▸ **Task item**
"have h2 : m ^ V + 1 ≤ m ^ (V + 1) := by" appears in one line of the records below. Output that line and each one after it, exactly, through the last line.

▸ **Stored items**
/-! ### The bridge -/

/-- **The riffle bridge** (decomp-valiant lens 4, g11): Rossman's cover theorem, circuit-to-formula
unrolling at bounded product-depth, set-multilinearisation of homogeneous formulas and the fixed-rate
riffle-rank conjecture for `I_n^{⊗k}`, `k = ⌊√log₂ n⌋ - 2`, together give homogeneous `IMM_{m,⌊√log₂ m⌋}`
hardness at every depth slope — in particular the crux `HomImmHardTwoOne = HomImmHardAt 2 1`.
[cite: Rossman2025, Thm 1.3, Cor 1.4, Conj. 1.2] [cite: LimayeSrinivasanTavenas2025, Lemma 12] -/
theorem riffleBridge : RiffleBridge := by
  rintro hR ⟨u, hU⟩ ⟨a, hS⟩ ⟨t, n₀, ht, hC⟩ p q c
  -- the constant `K = K(c,u,a)`: the set-multilinear formula has edge size `≤ m^(K (Γ+1))`
  obtain ⟨K, hK⟩ : ∃ K : ℕ, K = a * (c + 4) * u + a * u + 5 * a + 1 := ⟨_, rfl⟩
  obtain ⟨j₀, hj₀⟩ := exists_mul_log_add_le (2 * t * K * p) (2 * t * (K * (c + 1) + 1) + 2)
  refine ⟨max n₀ (max (2 ^ 2 ^ max j₀ 4) (max c 5)), fun m hm => ?_⟩
  -- thresholds
  have hmn₀ : n₀ ≤ m := le_trans (le_max_left _ _) hm
  have hmJ : 2 ^ 2 ^ max j₀ 4 ≤ m := le_trans (le_trans (le_max_left _ _) (le_max_right _ _)) hm
  have hmc5 : max c 5 ≤ m := le_trans (le_trans (le_max_right _ _) (le_max_right _ _)) hm
  have hmc : c ≤ m := le_trans (le_max_left _ _) hmc5
  have hm5 : 5 ≤ m := le_trans (le_max_right _ _) hmc5
  have hm0 : m ≠ 0 := by omega
  -- L₁ = ⌊log₂ m⌋ ≥ 2^J and j = ⌊log₂ L₁⌋ ≥ J := max j₀ 4
  have hL₁J : 2 ^ max j₀ 4 ≤ Nat.log 2 m := Nat.le_log_of_pow_le (by norm_num) hmJ
  have hL₁0 : Nat.log 2 m ≠ 0 := (lt_of_lt_of_le (Nat.two_pow_pos _) hL₁J).ne'
  have hjJ : max j₀ 4 ≤ Nat.log 2 (Nat.log 2 m) := Nat.le_log_of_pow_le (by norm_num) hL₁J
  -- facts about d = ⌊√L₁⌋ before generalising it
  have hdd : Nat.sqrt (Nat.log 2 m) * Nat.sqrt (Nat.log 2 m) ≤ Nat.log 2 m := Nat.sqrt_le _
  have hdm : Nat.sqrt (Nat.log 2 m) ≤ m := (Nat.sqrt_le_self _).trans (Nat.log_le_self 2 m)
  have h2d : 2 ^ (Nat.log 2 (Nat.log 2 m) / 2) ≤ Nat.sqrt (Nat.log 2 m) := by
    rw [Nat.le_sqrt]
    calc 2 ^ (Nat.log 2 (Nat.log 2 m) / 2) * 2 ^ (Nat.log 2 (Nat.log 2 m) / 2)
        = 2 ^ (Nat.log 2 (Nat.log 2 m) / 2 + Nat.log 2 (Nat.log 2 m) / 2) := by rw [← pow_add]
      _ ≤ 2 ^ Nat.log 2 (Nat.log 2 m) := Nat.pow_le_pow_right (by norm_num) (by omega)
      _ ≤ Nat.log 2 m := Nat.pow_log_le_self 2 hL₁0
  have hConj := hC m hmn₀
  -- generalise d := ⌊√⌊log₂ m⌋⌋ and j := ⌊log₂⌊log₂ m⌋⌋
  generalize hdg : Nat.sqrt (Nat.log 2 m) = d at hdd hdm h2d hConj ⊢
  generalize hjg : Nat.log 2 (Nat.log 2 m) = j at hjJ h2d ⊢
  have hj4 : 4 ≤ j := le_trans (le_max_right _ _) hjJ
  have hjj₀ : j₀ ≤ j := le_trans (le_max_left _ _) hjJ
  -- 2^(j/2-1) ≤ d - 2, hence j/2 - 1 ≤ log₂ (d-2) and d ≥ 2
  have hd2 : 2 ^ (j / 2 - 1) ≤ d - 2 := by
    have h2 : 2 ^ 1 ≤ 2 ^ (j / 2 - 1) := Nat.pow_le_pow_right (by norm_num) (by omega)
    have h3 : 2 ^ (j / 2) = 2 * 2 ^ (j / 2 - 1) := by rw [← pow_succ']; congr 1; omega
    omega
  have hdge2 : 2 ≤ d := by have : 1 ≤ 2 ^ (j / 2 - 1) := Nat.one_le_two_pow; omega
  have hlogd : j / 2 - 1 ≤ Nat.log 2 (d - 2) := Nat.le_log_of_pow_le (by norm_num) hd2
  intro D hhom hD hpd
  -- generalise the depth budget Γ := ⌊p log₂ j / q⌋ + c
  have hΓle : p * Nat.log 2 j / q + c + 1 ≤ p * Nat.log 2 j + c + 1 := by
    have : p * Nat.log 2 j / q ≤ p * Nat.log 2 j := Nat.div_le_self _ _
    omega
  generalize hΓg : p * Nat.log 2 j / q + c = Γ at hpd hΓle
  -- the growth inequality at j:  (K (Γ+1) + 1) t ≤ j/2 - 1 ≤ log₂ (d-2)
  have hKΓ : (K * (Γ + 1) + 1) * t ≤ j / 2 - 1 := by
    have h0 : K * (Γ + 1) ≤ K * (p * Nat.log 2 j + c + 1) := Nat.mul_le_mul_left _ hΓle
    have h1 : (K * (Γ + 1) + 1) * t ≤ (K * (p * Nat.log 2 j + c + 1) + 1) * t :=
      Nat.mul_le_mul_right _ (by omega)
    have h2 : 2 * ((K * (p * Nat.log 2 j + c + 1) + 1) * t) + 2 ≤ j := by
      have : 2 * ((K * (p * Nat.log 2 j + c + 1) + 1) * t) + 2 =
          2 * t * K * p * Nat.log 2 j + (2 * t * (K * (c + 1) + 1) + 2) := by ring
      rw [this]; exact hj₀ j hjj₀
    omega
  have hexp : K * (Γ + 1) < Nat.log 2 (d - 2) / t :=
    Nat.lt_of_succ_le ((Nat.le_div_iff_mul_le ht).2 (le_trans hKΓ hlogd))
  -- by contradiction: a small circuit
  by_contra hsize
  rw [not_lt] at hsize
  -- (1) unroll
  have hfhom : (immPoly m d ℂ).IsHomogeneous d := immPoly_isHomogeneous_holds (k := ℂ) m d
  obtain ⟨P₁, hP₁F, hP₁hom, hP₁c, hP₁pd, hP₁E⟩ :=
    hU (Fin d × Fin m × Fin m) d Γ (immPoly m d ℂ) hfhom D hhom hD hpd
  -- (2) set-multilinearise
  obtain ⟨P₂, hP₂sml, hP₂c, hP₂E⟩ :=
    hS (Fin d × Fin m × Fin m) (Fin d) Prod.fst (immPoly m d ℂ) (isSetMultilinear_immPoly m d)
      P₁ hP₁F hP₁hom hP₁c
  -- (3) Rossman + the conjecture:  m^B ≤ E₂ + 1,  B = ⌊log₂(d-2)⌋/t
  have hRoss := hR m d hdge2 P₂ hP₂sml hP₂c
  have hlow : m ^ (Nat.log 2 (d - 2) / t) ≤ P₂.edgeSize + 1 := by
    have hA : 0 < m ^ (d - 2 - Nat.clog 2 (d - 1)) := Nat.pow_pos (by omega)
    have h' : m ^ (d - 2 - Nat.clog 2 (d - 1)) * m ^ (Nat.log 2 (d - 2) / t) ≤
        m ^ (d - 2 - Nat.clog 2 (d - 1)) * (P₂.edgeSize + 1) := by
      calc m ^ (d - 2 - Nat.clog 2 (d - 1)) * m ^ (Nat.log 2 (d - 2) / t)
          = m ^ (d - 2 - Nat.clog 2 (d - 1) + Nat.log 2 (d - 2) / t) := (pow_add _ _ _).symm
        _ ≤ (P₂.edgeSize + 1) * m ^ (d - 2 - Nat.clog 2 (d - 1)) := le_trans hConj hRoss
        _ = m ^ (d - 2 - Nat.clog 2 (d - 1)) * (P₂.edgeSize + 1) := mul_comm _ _
    exact Nat.le_of_mul_le_mul_left h' hA
  -- (4) the upper bound  E₂ + 1 ≤ m^(K (Γ+1))
  have hcard : Fintype.card (Fin d × Fin m × Fin m) = d * (m * m) := by simp [Fintype.card_prod]
  have hcardι : Fintype.card (Fin d) = d := Fintype.card_fin d
  have hmpow : ∀ e, 1 ≤ e → m ≤ m ^ e := fun e he =>
    (pow_one m).symm.le.trans (Nat.pow_le_pow_right (by omega) he)
  have hmpos : ∀ e, 1 ≤ m ^ e := fun e => Nat.one_le_pow _ _ (by omega)
  -- X := D.size + |σ| + d + 2 ≤ m^(c+4)
  have hX : D.size + Fintype.card (Fin d × Fin m × Fin m) + d + 2 ≤ m ^ (c + 4) := by
    rw [hcard]
    have e1 : m ^ c ≤ m ^ (c + 3) := Nat.pow_le_pow_right (by omega) (by omega)
    have e2 : c ≤ m ^ (c + 3) := le_trans hmc (hmpow _ (by omega))
    have e3 : d * (m * m) ≤ m ^ (c + 3) := (Nat.mul_le_mul_right _ hdm).trans
      ((show m * (m * m) = m ^ 3 by ring).le.trans (Nat.pow_le_pow_right (by omega) (by omega)))
    have e4 : d ≤ m ^ (c + 3) := le_trans hdm (hmpow _ (by omega))
    have e5 : 2 ≤ m ^ (c + 3) := le_trans (by omega : 2 ≤ m) (hmpow _ (by omega))
    have h5 := sum5_le_pow_succ (e := c + 3) hm5 e1 e2 e3 e4 e5
    have hs : D.size ≤ m ^ c + c := hsize
    have h34 : m ^ (c + 3 + 1) = m ^ (c + 4) := rfl
    omega
  -- E₁ ≤ m^((c+4) u (Γ+1))
  have hE₁ : P₁.edgeSize ≤ m ^ ((c + 4) * (u * (Γ + 1))) := by
    calc P₁.edgeSize ≤ (D.size + Fintype.card (Fin d × Fin m × Fin m) + d + 2) ^ (u * (Γ + 1)) := hP₁E
      _ ≤ (m ^ (c + 4)) ^ (u * (Γ + 1)) := Nat.pow_le_pow_left hX _
      _ = m ^ ((c + 4) * (u * (Γ + 1))) := by rw [← pow_mul]
  -- Y := E₁ + |σ| + 2 ≤ m^(W₁ + 4),  W₁ := (c+4) u (Γ+1)
  generalize hW₁g : (c + 4) * (u * (Γ + 1)) = W₁ at hE₁
  have hY : P₁.edgeSize + Fintype.card (Fin d × Fin m × Fin m) + 2 ≤ m ^ (W₁ + 4) := by
    rw [hcard]
    have e1 : P₁.edgeSize ≤ m ^ (W₁ + 3) := le_trans hE₁ (Nat.pow_le_pow_right (by omega) (by omega))
    have e3 : d * (m * m) ≤ m ^ (W₁ + 3) := (Nat.mul_le_mul_right _ hdm).trans
      ((show m * (m * m) = m ^ 3 by ring).le.trans (Nat.pow_le_pow_right (by omega) (by omega)))
    have e5 : 2 ≤ m ^ (W₁ + 3) := le_trans (by omega : 2 ≤ m) (hmpow _ (by omega))
    have h5 := sum5_le_pow_succ (x₄ := 0) (x₅ := 0) hm5 e1 e3 e5 (Nat.zero_le _) (Nat.zero_le _)
    have h34 : m ^ (W₁ + 3 + 1) = m ^ (W₁ + 4) := rfl
    omega
  -- the 2-power factor ≤ m^(a (u(Γ+1)+1))
  have h2pow : 2 ^ (a * Fintype.card (Fin d) * Fintype.card (Fin d) * (P₁.productDepth + 1)) ≤
      m ^ (a * (u * (Γ + 1) + 1)) := by
    rw [hcardι]
    have hmono : a * d * d * (P₁.productDepth + 1) ≤ a * (u * (Γ + 1) + 1) * (d * d) := by
      have : P₁.productDepth + 1 ≤ u * (Γ + 1) + 1 := by omega
      calc a * d * d * (P₁.productDepth + 1) ≤ a * d * d * (u * (Γ + 1) + 1) :=
          Nat.mul_le_mul_left _ this
        _ = a * (u * (Γ + 1) + 1) * (d * d) := by ring
    calc 2 ^ (a * d * d * (P₁.productDepth + 1)) ≤ 2 ^ (a * (u * (Γ + 1) + 1) * (d * d)) :=
          Nat.pow_le_pow_right (by norm_num) hmono
      _ ≤ m ^ (a * (u * (Γ + 1) + 1)) := two_pow_mul_le_pow hm0 hdd
  -- E₂ + 1 ≤ m^(K (Γ+1))
  have hle : a * (W₁ + 4) + a * (u * (Γ + 1) + 1) + 1 ≤ K * (Γ + 1) := by
    have h5 : 5 * a + 1 ≤ (5 * a + 1) * (Γ + 1) := Nat.le_mul_of_pos_right _ (by omega)
    calc a * (W₁ + 4) + a * (u * (Γ + 1) + 1) + 1
        = (a * (c + 4) * u + a * u) * (Γ + 1) + (5 * a + 1) := by rw [← hW₁g]; ring
      _ ≤ (a * (c + 4) * u + a * u) * (Γ + 1) + (5 * a + 1) * (Γ + 1) := Nat.add_le_add_left h5 _
      _ = K * (Γ + 1) := by rw [hK]; ring
  have hE₂ : P₂.edgeSize + 1 ≤ m ^ (K * (Γ + 1)) := by
    have h1 : P₂.edgeSize ≤ m ^ (a * (W₁ + 4) + a * (u * (Γ + 1) + 1)) := by
      calc P₂.edgeSize ≤ (P₁.edgeSize + Fintype.card (Fin d × Fin m × Fin m) + 2) ^ a *
            2 ^ (a * Fintype.card (Fin d) * Fintype.card (Fin d) * (P₁.productDepth + 1)) := hP₂E
        _ ≤ (m ^ (W₁ + 4)) ^ a * m ^ (a * (u * (Γ + 1) + 1)) :=
            Nat.mul_le_mul (Nat.pow_le_pow_left hY _) h2pow
        _ = m ^ (a * (W₁ + 4) + a * (u * (Γ + 1) + 1)) := by
            rw [← pow_mul, ← pow_add, mul_comm (W₁ + 4)]
    generalize hVg : a * (W₁ + 4) + a * (u * (Γ + 1) + 1) = V at h1 hle
    have h2 : m ^ V + 1 ≤ m ^ (V + 1) := by
      calc m ^ V + 1 ≤ m ^ V + m ^ V := Nat.add_le_add_left (hmpos _) _
        _ = 2 * m ^ V := by ring
        _ ≤ m * m ^ V := Nat.mul_le_mul_right _ (by omega)
        _ = m ^ (V + 1) := by ring
    have h3 : m ^ (V + 1) ≤ m ^ (K * (Γ + 1)) := Nat.pow_le_pow_right (by omega) hle
    omega
  -- (5) contradiction
  have hlt : m ^ (K * (Γ + 1)) < m ^ (Nat.log 2 (d - 2) / t) := Nat.pow_lt_pow_right (by omega) hexp
  omega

▸ **Task output**
    have h2 : m ^ V + 1 ≤ m ^ (V + 1) := by
      calc m ^ V + 1 ≤ m ^ V + m ^ V := Nat.add_le_add_left (hmpos _) _
        _ = 2 * m ^ V := by ring
        _ ≤ m * m ^ V := Nat.mul_le_mul_right _ (by omega)
        _ = m ^ (V + 1) := by ring
    have h3 : m ^ (V + 1) ≤ m ^ (K * (Γ + 1)) := Nat.pow_le_pow_right (by omega) hle
    omega
  -- (5) contradiction
  have hlt : m ^ (K * (Γ + 1)) < m ^ (Nat.log 2 (d - 2) / t) := Nat.pow_lt_pow_right (by omega) hexp
  omega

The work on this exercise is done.